[Data extracted from a collection]
▶

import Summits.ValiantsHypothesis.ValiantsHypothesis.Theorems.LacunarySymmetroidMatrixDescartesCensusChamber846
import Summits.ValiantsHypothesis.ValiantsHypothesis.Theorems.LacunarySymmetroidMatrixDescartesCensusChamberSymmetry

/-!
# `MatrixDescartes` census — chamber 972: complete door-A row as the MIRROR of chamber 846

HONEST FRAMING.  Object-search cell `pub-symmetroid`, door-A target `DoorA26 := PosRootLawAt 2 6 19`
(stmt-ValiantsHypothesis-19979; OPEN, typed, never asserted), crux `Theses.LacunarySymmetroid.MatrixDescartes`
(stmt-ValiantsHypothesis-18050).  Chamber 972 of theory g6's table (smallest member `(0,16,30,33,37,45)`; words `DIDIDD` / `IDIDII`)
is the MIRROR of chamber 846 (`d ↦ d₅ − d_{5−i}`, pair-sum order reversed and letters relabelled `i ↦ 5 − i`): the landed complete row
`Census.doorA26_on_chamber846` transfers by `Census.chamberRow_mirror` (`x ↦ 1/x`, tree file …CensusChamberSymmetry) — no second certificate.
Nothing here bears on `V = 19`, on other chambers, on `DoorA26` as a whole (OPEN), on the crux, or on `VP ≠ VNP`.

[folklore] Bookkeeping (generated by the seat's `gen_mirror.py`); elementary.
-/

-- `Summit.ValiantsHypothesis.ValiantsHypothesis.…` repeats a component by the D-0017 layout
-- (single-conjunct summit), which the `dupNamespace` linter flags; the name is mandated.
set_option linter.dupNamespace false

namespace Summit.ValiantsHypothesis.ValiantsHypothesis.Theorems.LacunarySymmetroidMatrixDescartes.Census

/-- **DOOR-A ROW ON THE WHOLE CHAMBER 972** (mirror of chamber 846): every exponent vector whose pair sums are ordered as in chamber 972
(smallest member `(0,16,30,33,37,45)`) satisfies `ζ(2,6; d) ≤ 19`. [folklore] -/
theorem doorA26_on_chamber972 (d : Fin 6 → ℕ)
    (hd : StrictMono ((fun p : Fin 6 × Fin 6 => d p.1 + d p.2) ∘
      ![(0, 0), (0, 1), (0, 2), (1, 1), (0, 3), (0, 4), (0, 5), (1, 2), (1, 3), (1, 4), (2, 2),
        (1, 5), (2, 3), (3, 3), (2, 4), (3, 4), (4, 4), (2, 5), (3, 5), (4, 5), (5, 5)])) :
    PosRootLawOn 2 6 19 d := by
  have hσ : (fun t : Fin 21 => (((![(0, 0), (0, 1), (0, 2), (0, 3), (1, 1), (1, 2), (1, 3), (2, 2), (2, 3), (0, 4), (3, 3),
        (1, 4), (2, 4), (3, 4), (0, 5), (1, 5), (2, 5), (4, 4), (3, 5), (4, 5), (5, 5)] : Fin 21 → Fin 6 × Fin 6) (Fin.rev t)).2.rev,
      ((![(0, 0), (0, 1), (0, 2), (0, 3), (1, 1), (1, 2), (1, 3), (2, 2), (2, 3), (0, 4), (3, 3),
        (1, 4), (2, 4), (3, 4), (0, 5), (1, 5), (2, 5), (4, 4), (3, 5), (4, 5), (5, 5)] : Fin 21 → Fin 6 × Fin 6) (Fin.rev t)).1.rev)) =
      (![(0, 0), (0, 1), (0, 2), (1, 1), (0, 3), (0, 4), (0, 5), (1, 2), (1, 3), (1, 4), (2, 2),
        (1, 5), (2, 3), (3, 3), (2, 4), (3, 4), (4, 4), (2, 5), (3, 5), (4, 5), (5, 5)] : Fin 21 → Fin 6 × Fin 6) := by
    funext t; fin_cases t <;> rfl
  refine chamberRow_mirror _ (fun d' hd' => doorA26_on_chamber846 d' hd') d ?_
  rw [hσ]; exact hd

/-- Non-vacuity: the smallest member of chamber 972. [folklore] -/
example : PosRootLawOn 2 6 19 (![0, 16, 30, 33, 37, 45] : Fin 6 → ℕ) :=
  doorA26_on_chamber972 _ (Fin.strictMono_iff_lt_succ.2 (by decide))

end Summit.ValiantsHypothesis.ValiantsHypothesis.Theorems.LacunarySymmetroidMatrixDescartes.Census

◀
▶

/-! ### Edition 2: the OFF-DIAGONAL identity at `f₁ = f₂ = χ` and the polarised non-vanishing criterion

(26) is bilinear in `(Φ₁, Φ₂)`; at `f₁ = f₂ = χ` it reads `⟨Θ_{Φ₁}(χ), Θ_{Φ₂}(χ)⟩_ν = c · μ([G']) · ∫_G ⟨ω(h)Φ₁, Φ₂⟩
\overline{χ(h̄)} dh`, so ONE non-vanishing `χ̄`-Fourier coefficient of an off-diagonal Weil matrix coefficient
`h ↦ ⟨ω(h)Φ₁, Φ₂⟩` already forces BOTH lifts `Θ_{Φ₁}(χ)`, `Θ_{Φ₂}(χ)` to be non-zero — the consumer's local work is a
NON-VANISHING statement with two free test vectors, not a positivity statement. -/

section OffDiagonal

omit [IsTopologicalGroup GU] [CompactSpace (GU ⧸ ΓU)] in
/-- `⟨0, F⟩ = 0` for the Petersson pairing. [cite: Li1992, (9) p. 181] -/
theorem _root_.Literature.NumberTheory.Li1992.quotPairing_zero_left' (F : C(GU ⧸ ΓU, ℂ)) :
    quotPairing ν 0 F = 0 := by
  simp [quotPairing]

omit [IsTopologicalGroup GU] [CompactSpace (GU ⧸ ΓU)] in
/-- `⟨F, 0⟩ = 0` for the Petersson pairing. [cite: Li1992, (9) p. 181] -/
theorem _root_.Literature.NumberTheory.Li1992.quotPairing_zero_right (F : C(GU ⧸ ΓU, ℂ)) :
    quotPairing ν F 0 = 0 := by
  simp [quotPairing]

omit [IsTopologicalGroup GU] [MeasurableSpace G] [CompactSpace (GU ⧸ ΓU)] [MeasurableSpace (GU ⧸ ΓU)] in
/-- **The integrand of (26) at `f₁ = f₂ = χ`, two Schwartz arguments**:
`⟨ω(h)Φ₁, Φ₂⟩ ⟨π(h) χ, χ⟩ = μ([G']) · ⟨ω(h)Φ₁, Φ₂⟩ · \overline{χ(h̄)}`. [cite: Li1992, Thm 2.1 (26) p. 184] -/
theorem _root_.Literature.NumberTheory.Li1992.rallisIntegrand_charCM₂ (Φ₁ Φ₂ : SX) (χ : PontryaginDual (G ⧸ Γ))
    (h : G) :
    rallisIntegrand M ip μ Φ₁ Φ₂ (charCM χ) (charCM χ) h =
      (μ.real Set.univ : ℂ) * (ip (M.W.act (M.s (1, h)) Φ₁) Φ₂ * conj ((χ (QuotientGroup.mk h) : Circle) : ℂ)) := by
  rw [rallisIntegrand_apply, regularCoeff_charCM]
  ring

◀

[Exercise aim] Across the entries above, work out the count of lines that hold the word "smallest", and state that number alone.

[Answer to this exercise] 3